For each scenario, we compared accuracy, latency, and whether the tool worked without an internet connection. VoiceScriber was tested in airplane mode throughout. ChatGPT required a stable Wi-Fi connection for every test.
This is not a formal benchmark — it is a practical, hands-on evaluation designed to reflect how these tools perform in the situations most readers actually face.
FAQs
Does ChatGPT transcription work offline?
No. ChatGPT Record Mode and the OpenAI speech-to-text API require internet. If you need offline transcription on iPhone, VoiceScriber works on-device and does not upload recordings.
Does OpenAI train on my transcripts?
- Consumer ChatGPT: Content may be used to improve models unless you opt out.
- Business, Enterprise, Edu, Healthcare: Excluded from training by default.
- API audio endpoints: Not used for training, with no abuse-monitoring retention for
/v1/audio/transcriptionsand/v1/audio/translations.

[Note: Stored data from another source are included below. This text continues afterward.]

import Summits.CriticalPhenomena.SAWScalingLimit.Theorems.SAWLoopFugacityFlowAvoidanceLimitAnchorDefs
import Summits.CriticalPhenomena.SAWScalingLimit.Theorems.SAWLoopFugacityFlowAvoidanceLimitSawEndpoint
import Literature.Probability.LatticeModels.DiluteLoopModelAnalyticity

/-!
# Linear response of the strictly dilute loop gas in the loop fugacity at `n = 0` —
helper of the lever `stub_cornerLipschitz` of line `saw-corner-germ`
(crux `SAWLoopFugacityFlow.AvoidanceLimit`, stmt-CriticalPhenomena-10649)

The first finite-volume identity behind the corner lever (the card's `LinearResponseLaw`, ideator 3; the
lead's assessment §1): for the tree's dilute loop model at collision weight `w = 0`,
`n ↦ Z_{n,0,x}(G, Λ; A)` is a polynomial in `n` whose derivative AT `n = 0` is the generating function of the
configurations with EXACTLY ONE closed loop and no collision vertex,
`∂ₙ Z_{n,0,x}(G, Λ; A)|_{n=0} = Σ_{F : N(F) = 0, loops(F) = 1} x^{|F|}`
(`hasDerivAt_partitionFunction_zero`). For `A = ∅` this is the polygon generating function `Π(G, Λ)` of
the domain — the `x`-mass of single self-avoiding polygons — and `Z_{0,0,x}(G, Λ; ∅) = 1`, so
`∂ₙ log Z_{n,0,x}(G, Λ; ∅)|₀ = Π(G, Λ)`: switching on an infinitesimal loop fugacity weighs each configuration by
the mass of polygons it could host. Termwise: the weight of `(F, S)` is `x^{|F|} · 0^{N(F)} · n^{loops}`, the
factor `0^{N(F)}` kills every configuration with a collision vertex (and `S` then ranges over `{∅}`), and
`d/dn n^k|₀ = [k = 1]`.

Sources: W. Guo, H. W. J. Blöte, B. Nienhuis, Int. J. Mod. Phys. C 10 (1999) 301, §1 eq. (1) (the weights)
[GuoBloteNienhuis1999]; J. L. Jacobsen, *Conformal field theory applied to loop models*, LNP 775 (2009),
ch. 14, §14.3.1 (the `n → 0` limit; de Gennes 1972) [Jacobsen2009]. No new definitions; nothing about the scaling limit is asserted here.
-/

noncomputable section

open Finset
open scoped symmDiff
open Literature.Probability.RandomPlanarGeometry Literature.Probability.LatticeModels
open Summit.CriticalPhenomena.SAWScalingLimit.Theorems.AvoidanceLimit.Anchor

namespace Summit.CriticalPhenomena.SAWScalingLimit.Theorems.AvoidanceLimit.Corner

/-- `d/dn (c · n^k)|_{n=0} = c · [k = 1]`. [folklore] -/
theorem hasDerivAt_const_mul_pow_zero (c : ℝ) (k : ℕ) :
    HasDerivAt (fun n : ℝ => c * n ^ k) (if k = 1 then c else 0) 0 := by
  have h := (hasDerivAt_pow k (0 : ℝ)).const_mul c
  refine h.congr_deriv ?_
  rcases Nat.lt_trichotomy k 1 with hk | rfl | hk
  · have hk0 : k = 0 := by omega
    subst hk0
    simp
  · simp
  · have hne : k ≠ 1 := by omega
    have hk1 : k - 1 ≠ 0 := by omega
    rw [if_neg hne, zero_pow hk1]
    ring

/-- The weight of a resolved configuration at collision weight `w = 0`, as a function of the loop
fugacity: `x^{|F|} · 0^{N(F)} · n^{loops(F,S)}`. [cite: GuoBloteNienhuis1999, §1 eq. (1)] -/
theorem weight_collision_zero (n x : ℝ) (Λ : Finset (Site 2)) (F : Finset (Sym2 (Site 2)))
    (S : Finset (Site 2)) :
    (⟨n, 0, x⟩ : DiluteLoopModel ℝ).weight Λ F S =
      x ^ #F * (0 : ℝ) ^ #(DiluteLoopModel.oscVerts Λ F) * n ^ DiluteLoopModel.loops Λ F S := rfl

/-- **Linear response in the loop fugacity at `n = 0`** (collision weight `w = 0`, any source set `A`):
`∂ₙ Z_{n,0,x}(G, Λ; A)|_{n=0} = Σ_{F ∈ configs, N(F) = 0, loops(F, ∅) = 1} x^{|F|}` — the configurations with
no collision vertex and exactly one closed loop. [cite: Jacobsen2009, §14.3.1 (the limit n → 0: one loop at first order in n)] -/
theorem hasDerivAt_partitionFunction_zero :
    ∀ (H : SimpleGraph (Site 2)) [H.LocallyFinite] (x : ℝ) (Λ A : Finset (Site 2)),
      HasDerivAt (fun n : ℝ => (⟨n, 0, x⟩ : DiluteLoopModel ℝ).partitionFunction H Λ A)
        (∑ F ∈ (DiluteLoopModel.configs H Λ A).filter
          (fun F => DiluteLoopModel.oscVerts Λ F = ∅ ∧ DiluteLoopModel.loops Λ F ∅ = 1), x ^ #F) 0 := by
  intro H _ x Λ A
  classical
  -- termwise derivative
  have hterm : ∀ F ∈ DiluteLoopModel.configs H Λ A, ∀ S ∈ (DiluteLoopModel.oscVerts Λ F).powerset,
      HasDerivAt (fun n : ℝ => (⟨n, 0, x⟩ : DiluteLoopModel ℝ).weight Λ F S)
        (if DiluteLoopModel.loops Λ F S = 1 then
          x ^ #F * (0 : ℝ) ^ #(DiluteLoopModel.oscVerts Λ F) else 0) 0 := by
    intro F _ S _
    have h := hasDerivAt_const_mul_pow_zero (x ^ #F * (0 : ℝ) ^ #(DiluteLoopModel.oscVerts Λ F))
      (DiluteLoopModel.loops Λ F S)
    simp only [weight_collision_zero]
    exact h
  have hsum : HasDerivAt (fun n : ℝ => (⟨n, 0, x⟩ : DiluteLoopModel ℝ).partitionFunction H Λ A)
      (∑ F ∈ DiluteLoopModel.configs H Λ A, ∑ S ∈ (DiluteLoopModel.oscVerts Λ F).powerset,
        (if DiluteLoopModel.loops Λ F S = 1 then
          x ^ #F * (0 : ℝ) ^ #(DiluteLoopModel.oscVerts Λ F) else 0)) 0 := by
    have h := HasDerivAt.fun_sum (u := DiluteLoopModel.configs H Λ A)
      (A := fun F n => ∑ S ∈ (DiluteLoopModel.oscVerts Λ F).powerset,
        (⟨n, 0, x⟩ : DiluteLoopModel ℝ).weight Λ F S)
      (A' := fun F => ∑ S ∈ (DiluteLoopModel.oscVerts Λ F).powerset,
        (if DiluteLoopModel.loops Λ F S = 1 then
          x ^ #F * (0 : ℝ) ^ #(DiluteLoopModel.oscVerts Λ F) else 0)) (x := (0 : ℝ))
      (fun F hF => HasDerivAt.fun_sum (hterm F hF))
    exact h
  refine hsum.congr_deriv ?_
  -- evaluate the double sum: the factor `0^{N(F)}` kills collisions, and then `S` ranges over `{∅}`
  rw [sum_filter]
  refine sum_congr rfl fun F _ => ?_
  by_cases hosc : DiluteLoopModel.oscVerts Λ F = ∅
  · rw [hosc, powerset_empty, sum_singleton]
    simp
  · have hpos : #(DiluteLoopModel.oscVerts Λ F) ≠ 0 := card_ne_zero.2 (nonempty_iff_ne_empty.2 hosc)
    rw [if_neg (fun h => hosc h.1)]
    refine sum_eq_zero fun S _ => ?_
    simp [zero_pow hpos]

/-- **At `n = 0` the source-free partition function is `1`** on subgraphs of `ℤ²` (only the empty
configuration survives), so the linear response of `log Z(G, Λ; ∅)` at `n = 0` is the derivative itself:
the polygon generating function of the domain. [cite: GuoBloteNienhuis1999, §1 eq. (1)] -/
theorem hasDerivAt_log_partitionFunction_empty_zero :
    ∀ (H : SimpleGraph (Site 2)) [H.LocallyFinite], H ≤ zdGraph 2 → ∀ (x : ℝ) (Λ : Finset (Site 2)),
      HasDerivAt (fun n : ℝ => Real.log ((⟨n, 0, x⟩ : DiluteLoopModel ℝ).partitionFunction H Λ ∅))
        (∑ F ∈ (DiluteLoopModel.configs H Λ ∅).filter
          (fun F => DiluteLoopModel.oscVerts Λ F = ∅ ∧ DiluteLoopModel.loops Λ F ∅ = 1), x ^ #F) 0 := by
  intro H _ hH x Λ
  have h1 : (⟨(0 : ℝ), 0, x⟩ : DiluteLoopModel ℝ).partitionFunction H Λ ∅ = 1 :=
    DiluteLoopModel.partitionFunction_zero_zero_empty hH x Λ
  have hd := hasDerivAt_partitionFunction_zero H x Λ ∅
  have hlog := HasDerivAt.log hd (by rw [h1]; exact one_ne_zero)
  simpa [h1] using hlog

end Summit.CriticalPhenomena.SAWScalingLimit.Theorems.AvoidanceLimit.Corner

end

How long does OpenAI keep my audio data?
It depends on the product. Record Mode deletes audio after transcription; transcripts and canvases follow workspace retention and are removed within 30 days after deletion unless legal obligations require retention. The API audio endpoints (/v1/audio/transcriptions, /v1/audio/translations) currently show no training, no abuse-monitoring retention, and no application-state retention.
What is the ChatGPT Record Mode limit?
OpenAI currently lists Record Mode's recording length cap as 4 hours / 240 minutes per session. API file uploads are limited to 25 MB.

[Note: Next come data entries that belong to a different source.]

import Summits.ResolutionOfSingularities.ResolutionOfSingularities.Theorems.MarkedTransferCampaignW46ThreefoldsComponents
import Literature.AlgebraicGeometry.Resolution.NearPointsLocus
import HarnessLib

/-!
# [OURS · L1 W4.6 rung (ii)] THREEFOLD HYPERSURFACES — both reductions from the SINGULAR-LOCUS top-stratum shape
# `NablaTopSing` (the `Inv`-string is consulted only at singular points), transporting orders off the centre
# (companion of `Theorems/MarkedTransferCampaignW46Threefolds.lean` v3, `…Reduction.lean`, `…Components.lean`)

Cell res-hironaka, LADDER-RESOLUTION rung L (D-0089), slot W4.6, rung (ii); seat res-L1-s46-pv-3. Host route
MarkedTransfer, `--supports stmt-ResolutionOfSingularities-16156` (`HypersurfaceOrderReductionDimLeThree`).

HONEST FRAMING. Pure logic over the OURS campaign definitions plus the tree: `Hironaka2017.InvStringOrder` (order of
the typed strings), `Resolution.componentsIn` / `strictTransformSet` (de Jong 4.27 count), and — new in this file —
`Resolution.NearPointsLocus`'s `IsBlowup.idealOrder_controlledTransform_eq_of_not_mem_support` (CoP 2008, Prop. 4.2:
off the centre a blow-up preserves the order of the controlled transform; kernel-proved in the tree), with Mathlib's
Jacobson / Noetherian scheme facts. NOTHING here is a statement of H. Hironaka's manuscript (2017-03-23,
[Hironaka2017]) and nothing here asserts that any statement of it holds; the typed candidate `S16Proof.Thm16_6` occurs
only as the HYPOTHESIS of the `_of_thm16_6_sing` variants. FACT-LIST premises: none. AI review is weaker than expert
review. No `sorry`; axioms standard.

## Why this file (design note of the 00:05Z STATUS line, resolved)

The landed shape `NablaTop` asks (T2) — «strictly smaller `Inv`-string off `∇(E)`» — at EVERY closed point off
`∇(E)`, including the closed points OUTSIDE `Sing(E)`, where Eq. (34) p.24 does not define `Inv_ξ` and a reading's
value is conventional. The weaker shape `NablaTopSing` (statement module v3) asks (T2) only on `Sing(E) ∖ ∇(E)`.
Both reductions survive the weakening because the `Inv`-string is only ever consulted at points whose image is
singular: the closed points of `∇(E′) ⊆ Sing(E′)` map into `Sing(E)` (`Step.apply_mem_sing`: over the centre since
`D ⊆ ∇(E) ⊆ Sing(E)`, off the centre by order transport), and the closed points over `∇(E) ∖ D` are singular for
`E′` (`Step.mem_sing_of_apply_mem_sing`). Hence:

* `terminatesWhole_of_decrease_sing : DecreaseAlongSteps → NablaTopSing → OffCentreLocal → TerminatesWhole`;
* `terminatesNabla_of_decrease_sing : DecreaseAlongSteps → EqualityAlongSteps → StopsMonotone → NablaTopSing →
  OffCentreLocal → TerminatesNabla` (+ `_of_thm16_6_sing`);
* rung (ii): `terminatesWholeII_of_decrease_sing`, `terminatesNablaII_of_decrease_sing`,
  `terminatesNablaII_of_thm16_6_sing`; and `nablaTopSing_of_nablaTop` (the new shape is weaker, so these theorems
  imply the landed ones).

## References

* statement module v3; `…ThreefoldsReduction`, `…ThreefoldsPlumbing`, `…ThreefoldsComponents` (this seat);
  tree `Resolution.NearPointsLocus` [CossartPiltant2008, Prop. 4.2], `Resolution.AlterationsNormalFormBlowupParts`
  [DeJong1996, 4.27], `Hironaka2017.InvStringOrder` [BaaderNipkow1998, §2.4]; Mathlib `JacobsonSpace`.
* H. Hironaka, ms. 2017-03-23: Th. 16.6 p.84 l.4–32; Def. 15.12 p.80 l.37 – p.81 l.4; Eq. (34) p.24 — scope only, under
  adjudication, not cited as fact. [Hironaka2017]
-/

noncomputable section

What languages does ChatGPT transcription support?
The speech-to-text API supports a wide range of languages across its models (gpt-4o-transcribe, gpt-4o-mini-transcribe, gpt-4o-transcribe-diarize, whisper-1). Record Mode works best in English today. Accuracy varies by language and model.
Can ChatGPT Record Mode reference my past recordings?

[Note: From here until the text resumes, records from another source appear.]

import Summits.KontsevichZagierPeriods.KontsevichZagierPeriods.Theorems.HermiteRigidityReductionRigidityDupJoinKernelGen

/-!
# `ReductionRigidity` (stmt-KontsevichZagierPeriods-3407), line `Sketch`: the NORMAL FORM of the duplication tower of
# EVERY height (`stub_dupTowerNormalForm`)

Route `KontsevichZagierPeriods/HermiteRigidity`, crux `ReductionRigidity` (stmt-3407, summit-equivalent; skeleton
`Cruxes/ReductionRigidity/Lines/Sketch.lean` v7). Lead seat c7, growth item G15 (the duplication tower of every height;
`stub_dupJoinKernelGen` is the height `1`, `stub_dupTowerTwoKernelGen` the height `2`). The tower of height `H` over an
integer `N ≥ 2` is the box sector generated by all rescaled box generators `[□ʲ, q x^a/(ν − ∏x)^m]` (`j ≤ w`, `q ∈ ℚ`) at the
`2H + 1` levels `ν = N^{2^k}` (`k ≤ H`) and `ν = −N^{2^k}` (`k < H`). This file proves its NORMAL FORM: every element of
the sector is congruent modulo `KZ.relations` to a rational combination of the normal forms `[□ⁱ, αᵢ/(N − ∏x)]` and
`[□ⁱ, β_{k,i}/((−N^{2^k}) − ∏x)]` (`i ≤ w`, `k < H`) — the `H` positive levels `N^{2^k}`, `k ≥ 1`, are ELIMINATED, storey by
storey from the top, by the weight-`i` duplication move chains `[□ⁱ, ε/(M² − ∏p)] ≡ 2^{i−1}[□ⁱ, ε/(M − ∏p)] + 2^{i−1}[□ⁱ, ε/((−M) − ∏p)]`
(`stub_dupMoveGen` at `M = N^{2^k}`) — by induction on `H` (`stub_dupTowerNormalForm`). Tools: c4's `genReduction` at a
rational level with rational coefficients (`levelNormalFormQ`), and the merging of finitely many carriers of one additive
family (`sum_carriers`, `sum_carriers_zero`). The kernel form of Conjecture 1 on the tower (rigidity of
`1, Li_s(1/N), Li_s(−1/N^{2^k})` inlined, resp. PROVED for `log N ≥ 4^{H+1}(w+1)³`) is drawn in the sibling file
`HermiteRigidityReductionRigidityDupTowerKernelGen.lean`.

References: M. Kontsevich, D. Zagier, *Periods* (2001), §1.2 [cite: KontsevichZagier2001, §1.2]. No definitions are
introduced (normal forms are written out as existentials).
-/

noncomputable section

open MeasureTheory Set MvPolynomial

namespace Summit.KontsevichZagierPeriods.HermiteRigidity.ReductionRigidity

open Literature.NumberTheory.Transcendental
open Literature.NumberTheory.Transcendental.KZ

/-! ## Tools -/

/-- Generic normal form on the level-`ν` box sector of dimensions `≤ w` with RATIONAL coefficients `q` on the generators
(c4's closure induction over `genReduction`, which already allows the coefficient). [cite: KontsevichZagier2001, §1.2] -/
theorem levelNormalFormQ {ν : ℚ} (hν : 1 < ν ∨ ν < 0) (w : ℕ) :
    ∀ c ∈ AddSubgroup.closure
      {c | ∃ (j : ℕ) (r : IntegralRep j) (q : ℚ) (a : Fin j → ℕ) (m : ℕ), j ≤ w ∧ r.domain = cube j ∧
          EqOn r.integrand (fun p => (q : ℝ) * (∏ l, p l ^ a l) / ((ν : ℝ) - ∏ l, p l) ^ m) (cube j) ∧ c = KZ.of r},
    ∃ (α : ℕ → ℚ) (s : (i : ℕ) → IntegralRep i),
      (∀ i, (s i).domain = cube i ∧ EqOn (s i).integrand (fun p => (α i : ℝ) / ((ν : ℝ) - ∏ l, p l)) (cube i)) ∧
      c - ∑ i ∈ Finset.range (w + 1), KZ.of (s i) ∈ KZ.relations := by
  intro c hc
  induction hc using AddSubgroup.closure_induction with
  | mem x hx =>
    obtain ⟨j, r, q, a, m, hjw, hr, hri, rfl⟩ := hx
    exact genReduction hν j hjw m q a r hr hri
  | zero => exact gnf_zero hν w
  | add x y _ _ hx hy => exact gnf_add hν hx hy
  | neg x _ hx => exact gnf_neg hν hx

/-- Merging finitely many carriers of one additive family with a common domain: the carriers `s 0, …, s (K−1)` with
parameters `β k` are congruent, in sum, to ONE carrier with parameter `∑_{k<K} β k` (repeated `carrier_add`).
[cite: KontsevichZagier2001, §1.2 rule (1)] -/
theorem sum_carriers {n : ℕ} {D : Set (Fin n → ℝ)} (f : ℚ → (Fin n → ℝ) → ℝ)
    (hf : ∀ β β' x, f (β + β') x = f β x + f β' x) (hf0 : ∀ x, f 0 x = 0)
    (hex : ∀ β : ℚ, ∃ s : IntegralRep n, s.domain = D ∧ EqOn s.integrand (f β) D)
    (β : ℕ → ℚ) (s : ℕ → IntegralRep n) (hs : ∀ k, (s k).domain = D ∧ EqOn (s k).integrand (f (β k)) D) :
    ∀ K : ℕ, ∃ u : IntegralRep n, u.domain = D ∧ EqOn u.integrand (f (∑ k ∈ Finset.range K, β k)) D ∧
      ∑ k ∈ Finset.range K, KZ.of (s k) - KZ.of u ∈ KZ.relations := by
  intro K
  induction K with
  | zero =>
    obtain ⟨u, hu, hui⟩ := hex 0
    refine ⟨u, hu, fun x hx => by rw [hui hx, Finset.sum_range_zero], ?_⟩
    rw [Finset.sum_range_zero, zero_sub, neg_mem_iff]
    exact carrier_zero f hf0 hu hui
  | succ K ih =>
    obtain ⟨u, hu, hui, hrel⟩ := ih
    obtain ⟨u', hu', hui'⟩ := hex (∑ k ∈ Finset.range K, β k + β K)
    refine ⟨u', hu', fun x hx => by rw [hui' hx, Finset.sum_range_succ], ?_⟩
    have e := carrier_add f hf hu hui (hs K).1 (hs K).2 hu' hui'
    have : ∑ k ∈ Finset.range (K + 1), KZ.of (s k) - KZ.of u' =
        (∑ k ∈ Finset.range K, KZ.of (s k) - KZ.of u) - (KZ.of u' - KZ.of u - KZ.of (s K)) := by
      rw [Finset.sum_range_succ]; abel
    rw [this]
    exact KZ.relations.sub_mem hrel e

/-- Finitely many carriers of one additive family whose parameters sum to `0` add up to a relation.
[cite: KontsevichZagier2001, §1.2 rule (1)] -/
theorem sum_carriers_zero {n : ℕ} {D : Set (Fin n → ℝ)} (f : ℚ → (Fin n → ℝ) → ℝ)
    (hf : ∀ β β' x, f (β + β') x = f β x + f β' x) (hf0 : ∀ x, f 0 x = 0)
    (hex : ∀ β : ℚ, ∃ s : IntegralRep n, s.domain = D ∧ EqOn s.integrand (f β) D)
    (β : ℕ → ℚ) (s : ℕ → IntegralRep n) (hs : ∀ k, (s k).domain = D ∧ EqOn (s k).integrand (f (β k)) D)
    {K : ℕ} (hsum : ∑ k ∈ Finset.range K, β k = 0) :
    ∑ k ∈ Finset.range K, KZ.of (s k) ∈ KZ.relations := by
  obtain ⟨u, hu, hui, hrel⟩ := sum_carriers f hf hf0 hex β s hs K
  have z : KZ.of u ∈ KZ.relations := carrier_zero f hf0 hu (by rw [hsum] at hui; exact hui)
  have : ∑ k ∈ Finset.range K, KZ.of (s k) = (∑ k ∈ Finset.range K, KZ.of (s k) - KZ.of u) + KZ.of u := by abel
  rw [this]
  exact KZ.relations.add_mem hrel z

Yes, when "reference record history" is enabled. Past recording transcripts and canvases can be referenced in later conversations. You can disable this in your settings.
Is ChatGPT Record Mode available on iPhone?
No. ChatGPT Record Mode is currently available in the macOS desktop app, not as an iPhone-native offline transcription feature. If you need private transcription directly on iPhone, use an offline iOS app like VoiceScriber.
What's the best offline alternative to ChatGPT transcription?
VoiceScriber is an offline iPhone transcription app. It works on-device in 100+ languages and does not send recordings or transcripts to a server.